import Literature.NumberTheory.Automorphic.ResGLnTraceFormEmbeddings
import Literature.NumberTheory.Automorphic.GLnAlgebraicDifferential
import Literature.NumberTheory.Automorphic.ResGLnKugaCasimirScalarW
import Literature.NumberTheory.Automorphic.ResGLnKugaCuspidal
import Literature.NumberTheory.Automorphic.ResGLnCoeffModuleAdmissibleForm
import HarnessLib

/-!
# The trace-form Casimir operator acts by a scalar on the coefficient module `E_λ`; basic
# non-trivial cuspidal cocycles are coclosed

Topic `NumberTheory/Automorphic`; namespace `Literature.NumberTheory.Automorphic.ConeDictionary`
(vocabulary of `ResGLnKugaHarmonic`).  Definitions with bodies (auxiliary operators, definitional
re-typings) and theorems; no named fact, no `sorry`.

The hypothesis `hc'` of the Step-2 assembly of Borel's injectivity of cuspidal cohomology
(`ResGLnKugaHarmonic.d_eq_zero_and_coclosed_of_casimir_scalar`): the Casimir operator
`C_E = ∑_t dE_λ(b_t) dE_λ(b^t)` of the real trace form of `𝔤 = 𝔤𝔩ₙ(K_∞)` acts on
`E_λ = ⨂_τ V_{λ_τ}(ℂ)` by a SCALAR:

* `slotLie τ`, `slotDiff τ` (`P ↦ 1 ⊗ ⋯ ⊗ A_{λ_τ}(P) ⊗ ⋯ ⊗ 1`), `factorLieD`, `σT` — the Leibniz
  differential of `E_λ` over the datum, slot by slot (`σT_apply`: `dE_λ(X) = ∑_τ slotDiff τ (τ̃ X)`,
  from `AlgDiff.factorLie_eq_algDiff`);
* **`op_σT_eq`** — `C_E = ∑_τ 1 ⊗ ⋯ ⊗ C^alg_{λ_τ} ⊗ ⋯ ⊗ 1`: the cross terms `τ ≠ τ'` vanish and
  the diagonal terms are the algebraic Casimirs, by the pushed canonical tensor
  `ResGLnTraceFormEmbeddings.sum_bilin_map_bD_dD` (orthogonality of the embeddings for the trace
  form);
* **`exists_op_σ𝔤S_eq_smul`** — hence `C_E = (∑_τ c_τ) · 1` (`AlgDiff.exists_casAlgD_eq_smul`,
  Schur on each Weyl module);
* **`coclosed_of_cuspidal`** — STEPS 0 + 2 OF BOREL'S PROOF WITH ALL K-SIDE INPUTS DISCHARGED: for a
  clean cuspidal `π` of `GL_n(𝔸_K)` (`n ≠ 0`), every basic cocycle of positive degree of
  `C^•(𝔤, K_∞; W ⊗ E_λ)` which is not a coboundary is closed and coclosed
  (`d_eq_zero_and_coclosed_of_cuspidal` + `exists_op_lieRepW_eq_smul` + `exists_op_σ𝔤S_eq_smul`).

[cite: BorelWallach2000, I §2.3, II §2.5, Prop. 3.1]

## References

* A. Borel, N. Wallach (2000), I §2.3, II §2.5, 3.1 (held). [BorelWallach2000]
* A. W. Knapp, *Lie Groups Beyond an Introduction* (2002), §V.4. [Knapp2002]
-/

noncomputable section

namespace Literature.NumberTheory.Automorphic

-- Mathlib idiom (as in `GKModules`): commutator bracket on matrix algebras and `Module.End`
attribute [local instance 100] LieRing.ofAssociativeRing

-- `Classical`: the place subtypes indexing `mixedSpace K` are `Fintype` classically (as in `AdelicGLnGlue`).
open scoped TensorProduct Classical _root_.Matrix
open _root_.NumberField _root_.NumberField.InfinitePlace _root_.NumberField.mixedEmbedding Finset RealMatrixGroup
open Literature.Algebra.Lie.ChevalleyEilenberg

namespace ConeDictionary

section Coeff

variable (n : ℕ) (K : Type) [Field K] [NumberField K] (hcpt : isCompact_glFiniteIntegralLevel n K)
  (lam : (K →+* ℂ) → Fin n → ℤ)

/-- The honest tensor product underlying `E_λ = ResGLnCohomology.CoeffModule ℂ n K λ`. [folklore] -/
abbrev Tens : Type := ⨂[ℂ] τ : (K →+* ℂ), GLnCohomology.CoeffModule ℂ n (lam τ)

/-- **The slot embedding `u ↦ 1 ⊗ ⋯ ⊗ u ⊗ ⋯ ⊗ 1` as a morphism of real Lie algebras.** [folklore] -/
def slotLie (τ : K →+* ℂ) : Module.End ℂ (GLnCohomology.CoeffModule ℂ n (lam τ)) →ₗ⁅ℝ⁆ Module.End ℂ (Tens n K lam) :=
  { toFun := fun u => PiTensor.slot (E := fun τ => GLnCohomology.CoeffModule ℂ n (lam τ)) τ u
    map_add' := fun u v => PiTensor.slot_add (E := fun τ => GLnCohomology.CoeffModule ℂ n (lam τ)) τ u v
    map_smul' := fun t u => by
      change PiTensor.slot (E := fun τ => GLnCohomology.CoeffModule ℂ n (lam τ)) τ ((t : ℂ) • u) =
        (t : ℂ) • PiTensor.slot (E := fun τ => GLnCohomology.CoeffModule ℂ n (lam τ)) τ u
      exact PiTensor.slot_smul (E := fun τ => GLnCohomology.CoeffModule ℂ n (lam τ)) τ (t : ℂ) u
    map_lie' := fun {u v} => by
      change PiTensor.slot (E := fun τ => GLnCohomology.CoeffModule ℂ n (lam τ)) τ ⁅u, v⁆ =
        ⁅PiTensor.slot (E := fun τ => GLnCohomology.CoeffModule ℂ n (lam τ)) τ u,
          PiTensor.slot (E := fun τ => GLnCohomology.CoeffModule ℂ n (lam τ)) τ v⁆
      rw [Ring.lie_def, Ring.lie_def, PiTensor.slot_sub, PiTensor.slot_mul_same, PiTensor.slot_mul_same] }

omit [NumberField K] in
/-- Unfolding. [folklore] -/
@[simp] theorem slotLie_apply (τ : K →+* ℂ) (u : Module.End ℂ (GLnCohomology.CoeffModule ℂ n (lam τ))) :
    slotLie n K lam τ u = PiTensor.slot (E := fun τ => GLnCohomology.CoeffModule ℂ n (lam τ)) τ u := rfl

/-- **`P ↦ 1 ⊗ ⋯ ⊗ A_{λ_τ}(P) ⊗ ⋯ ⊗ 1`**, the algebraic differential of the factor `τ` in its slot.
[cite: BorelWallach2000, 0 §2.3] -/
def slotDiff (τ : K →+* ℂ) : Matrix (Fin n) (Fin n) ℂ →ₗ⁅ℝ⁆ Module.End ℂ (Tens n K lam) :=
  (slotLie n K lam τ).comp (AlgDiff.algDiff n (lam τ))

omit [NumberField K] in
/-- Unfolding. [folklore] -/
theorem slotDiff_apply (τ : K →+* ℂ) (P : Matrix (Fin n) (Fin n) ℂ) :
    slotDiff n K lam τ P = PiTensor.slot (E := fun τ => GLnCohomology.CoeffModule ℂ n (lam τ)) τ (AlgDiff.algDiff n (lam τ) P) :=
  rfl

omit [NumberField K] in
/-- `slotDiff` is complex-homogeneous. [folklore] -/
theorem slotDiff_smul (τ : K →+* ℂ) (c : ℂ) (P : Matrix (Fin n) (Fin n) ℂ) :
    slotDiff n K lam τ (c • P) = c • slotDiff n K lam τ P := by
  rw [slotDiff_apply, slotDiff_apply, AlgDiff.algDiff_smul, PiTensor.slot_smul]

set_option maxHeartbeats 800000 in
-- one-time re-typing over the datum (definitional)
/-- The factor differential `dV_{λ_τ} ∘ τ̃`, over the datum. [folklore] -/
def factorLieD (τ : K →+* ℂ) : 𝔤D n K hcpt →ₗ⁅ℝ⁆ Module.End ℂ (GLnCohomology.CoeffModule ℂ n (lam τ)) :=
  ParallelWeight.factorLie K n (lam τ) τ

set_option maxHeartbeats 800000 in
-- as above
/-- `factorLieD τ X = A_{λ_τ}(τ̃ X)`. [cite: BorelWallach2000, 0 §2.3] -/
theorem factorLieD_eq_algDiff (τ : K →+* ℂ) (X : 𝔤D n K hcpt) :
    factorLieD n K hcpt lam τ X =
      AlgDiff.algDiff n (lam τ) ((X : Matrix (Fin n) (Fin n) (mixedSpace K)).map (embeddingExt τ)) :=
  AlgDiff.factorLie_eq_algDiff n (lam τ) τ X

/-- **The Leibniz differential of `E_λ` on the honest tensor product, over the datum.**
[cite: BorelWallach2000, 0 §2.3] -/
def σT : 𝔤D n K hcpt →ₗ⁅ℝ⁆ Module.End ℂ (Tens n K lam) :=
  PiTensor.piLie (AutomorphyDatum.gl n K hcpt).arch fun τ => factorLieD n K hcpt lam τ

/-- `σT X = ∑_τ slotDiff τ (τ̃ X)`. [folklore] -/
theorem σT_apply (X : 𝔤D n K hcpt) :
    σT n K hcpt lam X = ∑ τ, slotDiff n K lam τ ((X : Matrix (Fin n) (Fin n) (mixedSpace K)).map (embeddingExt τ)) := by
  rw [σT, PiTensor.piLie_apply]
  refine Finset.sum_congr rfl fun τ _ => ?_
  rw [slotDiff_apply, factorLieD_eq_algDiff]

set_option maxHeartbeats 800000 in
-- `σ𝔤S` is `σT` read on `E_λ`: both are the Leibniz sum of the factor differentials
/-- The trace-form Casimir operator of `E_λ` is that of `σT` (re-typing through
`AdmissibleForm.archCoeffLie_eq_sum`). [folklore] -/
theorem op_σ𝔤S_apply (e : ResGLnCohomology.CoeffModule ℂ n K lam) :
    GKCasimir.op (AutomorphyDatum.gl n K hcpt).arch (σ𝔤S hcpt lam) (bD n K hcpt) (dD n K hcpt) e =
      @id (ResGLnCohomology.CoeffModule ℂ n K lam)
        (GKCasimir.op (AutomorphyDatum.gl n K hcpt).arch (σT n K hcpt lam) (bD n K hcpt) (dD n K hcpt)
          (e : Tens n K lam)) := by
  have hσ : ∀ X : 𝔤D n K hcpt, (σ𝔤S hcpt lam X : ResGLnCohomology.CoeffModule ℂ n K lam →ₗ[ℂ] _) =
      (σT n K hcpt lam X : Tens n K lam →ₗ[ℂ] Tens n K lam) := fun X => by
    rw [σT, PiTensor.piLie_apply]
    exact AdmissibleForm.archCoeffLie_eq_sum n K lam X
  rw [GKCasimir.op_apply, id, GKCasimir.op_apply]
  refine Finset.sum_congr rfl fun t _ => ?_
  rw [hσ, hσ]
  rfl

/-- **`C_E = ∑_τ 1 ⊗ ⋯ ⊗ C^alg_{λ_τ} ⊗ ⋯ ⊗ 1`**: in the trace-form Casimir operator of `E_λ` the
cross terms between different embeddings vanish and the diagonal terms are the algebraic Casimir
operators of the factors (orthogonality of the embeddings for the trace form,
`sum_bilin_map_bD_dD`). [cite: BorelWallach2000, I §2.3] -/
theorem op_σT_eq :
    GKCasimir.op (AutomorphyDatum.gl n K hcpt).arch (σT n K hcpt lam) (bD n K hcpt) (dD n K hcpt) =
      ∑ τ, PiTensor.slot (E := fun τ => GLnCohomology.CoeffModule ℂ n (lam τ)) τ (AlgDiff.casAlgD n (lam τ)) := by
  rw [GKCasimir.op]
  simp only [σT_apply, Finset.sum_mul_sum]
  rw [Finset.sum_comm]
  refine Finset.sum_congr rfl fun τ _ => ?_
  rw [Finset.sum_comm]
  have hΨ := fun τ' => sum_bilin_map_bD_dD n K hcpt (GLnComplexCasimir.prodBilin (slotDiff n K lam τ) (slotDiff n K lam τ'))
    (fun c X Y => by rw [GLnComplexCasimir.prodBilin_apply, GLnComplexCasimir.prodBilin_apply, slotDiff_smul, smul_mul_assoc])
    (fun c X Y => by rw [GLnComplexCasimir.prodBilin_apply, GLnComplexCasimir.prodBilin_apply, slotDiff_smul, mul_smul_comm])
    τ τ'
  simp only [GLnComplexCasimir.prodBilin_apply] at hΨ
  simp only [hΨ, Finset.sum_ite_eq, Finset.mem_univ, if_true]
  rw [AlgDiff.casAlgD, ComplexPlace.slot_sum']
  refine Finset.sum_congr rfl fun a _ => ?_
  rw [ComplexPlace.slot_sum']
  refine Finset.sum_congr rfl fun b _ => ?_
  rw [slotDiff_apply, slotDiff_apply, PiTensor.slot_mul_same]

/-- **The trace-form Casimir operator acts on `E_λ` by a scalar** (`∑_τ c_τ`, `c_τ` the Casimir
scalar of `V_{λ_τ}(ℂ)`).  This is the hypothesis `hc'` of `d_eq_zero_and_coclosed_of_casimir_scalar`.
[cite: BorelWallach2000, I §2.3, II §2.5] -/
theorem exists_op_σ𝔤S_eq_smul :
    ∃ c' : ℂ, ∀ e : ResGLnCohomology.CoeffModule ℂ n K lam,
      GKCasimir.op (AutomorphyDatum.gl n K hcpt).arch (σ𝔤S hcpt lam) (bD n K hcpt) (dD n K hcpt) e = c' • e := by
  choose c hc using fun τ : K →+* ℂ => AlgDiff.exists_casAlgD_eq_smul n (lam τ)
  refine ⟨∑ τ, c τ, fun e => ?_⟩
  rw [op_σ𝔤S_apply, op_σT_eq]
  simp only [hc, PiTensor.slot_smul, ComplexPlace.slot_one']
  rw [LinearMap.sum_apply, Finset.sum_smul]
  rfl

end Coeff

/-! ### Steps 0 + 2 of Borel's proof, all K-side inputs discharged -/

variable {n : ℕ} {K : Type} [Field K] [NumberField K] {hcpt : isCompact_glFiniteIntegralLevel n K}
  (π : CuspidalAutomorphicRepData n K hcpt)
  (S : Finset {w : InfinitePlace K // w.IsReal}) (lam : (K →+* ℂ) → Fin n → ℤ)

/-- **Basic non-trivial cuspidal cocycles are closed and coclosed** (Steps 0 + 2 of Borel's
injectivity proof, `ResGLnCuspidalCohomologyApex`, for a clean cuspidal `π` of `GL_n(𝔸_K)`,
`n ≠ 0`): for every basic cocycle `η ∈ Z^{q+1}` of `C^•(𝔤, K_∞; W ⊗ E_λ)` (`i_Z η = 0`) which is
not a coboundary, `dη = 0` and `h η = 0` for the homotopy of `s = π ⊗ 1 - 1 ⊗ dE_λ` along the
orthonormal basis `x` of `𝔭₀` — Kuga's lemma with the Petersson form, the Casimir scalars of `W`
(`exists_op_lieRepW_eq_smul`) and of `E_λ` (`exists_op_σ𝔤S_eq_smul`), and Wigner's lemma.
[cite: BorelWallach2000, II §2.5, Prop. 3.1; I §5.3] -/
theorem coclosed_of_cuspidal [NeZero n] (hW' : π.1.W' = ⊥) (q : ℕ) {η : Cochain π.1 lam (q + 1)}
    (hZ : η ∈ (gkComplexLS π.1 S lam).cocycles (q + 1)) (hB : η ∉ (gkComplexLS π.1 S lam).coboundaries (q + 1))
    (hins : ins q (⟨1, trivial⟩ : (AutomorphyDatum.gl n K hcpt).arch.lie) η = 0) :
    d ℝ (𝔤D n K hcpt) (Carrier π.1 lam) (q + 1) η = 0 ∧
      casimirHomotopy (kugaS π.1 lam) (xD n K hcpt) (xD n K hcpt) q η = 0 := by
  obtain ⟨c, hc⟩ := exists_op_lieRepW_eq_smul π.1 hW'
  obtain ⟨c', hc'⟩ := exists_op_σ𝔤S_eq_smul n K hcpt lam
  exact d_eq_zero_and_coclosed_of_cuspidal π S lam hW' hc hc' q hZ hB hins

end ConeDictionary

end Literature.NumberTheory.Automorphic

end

——

● **What you should do**
Print only the lines from the top of the data above down to the line holding "Schur on each Weyl module);", inclusive.

● **Answer section**
import Literature.NumberTheory.Automorphic.ResGLnTraceFormEmbeddings
import Literature.NumberTheory.Automorphic.GLnAlgebraicDifferential
import Literature.NumberTheory.Automorphic.ResGLnKugaCasimirScalarW
import Literature.NumberTheory.Automorphic.ResGLnKugaCuspidal
import Literature.NumberTheory.Automorphic.ResGLnCoeffModuleAdmissibleForm
import HarnessLib

/-!
# The trace-form Casimir operator acts by a scalar on the coefficient module `E_λ`; basic
# non-trivial cuspidal cocycles are coclosed

Topic `NumberTheory/Automorphic`; namespace `Literature.NumberTheory.Automorphic.ConeDictionary`
(vocabulary of `ResGLnKugaHarmonic`).  Definitions with bodies (auxiliary operators, definitional
re-typings) and theorems; no named fact, no `sorry`.

The hypothesis `hc'` of the Step-2 assembly of Borel's injectivity of cuspidal cohomology
(`ResGLnKugaHarmonic.d_eq_zero_and_coclosed_of_casimir_scalar`): the Casimir operator
`C_E = ∑_t dE_λ(b_t) dE_λ(b^t)` of the real trace form of `𝔤 = 𝔤𝔩ₙ(K_∞)` acts on
`E_λ = ⨂_τ V_{λ_τ}(ℂ)` by a SCALAR:

* `slotLie τ`, `slotDiff τ` (`P ↦ 1 ⊗ ⋯ ⊗ A_{λ_τ}(P) ⊗ ⋯ ⊗ 1`), `factorLieD`, `σT` — the Leibniz
  differential of `E_λ` over the datum, slot by slot (`σT_apply`: `dE_λ(X) = ∑_τ slotDiff τ (τ̃ X)`,
  from `AlgDiff.factorLie_eq_algDiff`);
* **`op_σT_eq`** — `C_E = ∑_τ 1 ⊗ ⋯ ⊗ C^alg_{λ_τ} ⊗ ⋯ ⊗ 1`: the cross terms `τ ≠ τ'` vanish and
  the diagonal terms are the algebraic Casimirs, by the pushed canonical tensor
  `ResGLnTraceFormEmbeddings.sum_bilin_map_bD_dD` (orthogonality of the embeddings for the trace
  form);
* **`exists_op_σ𝔤S_eq_smul`** — hence `C_E = (∑_τ c_τ) · 1` (`AlgDiff.exists_casAlgD_eq_smul`,
  Schur on each Weyl module);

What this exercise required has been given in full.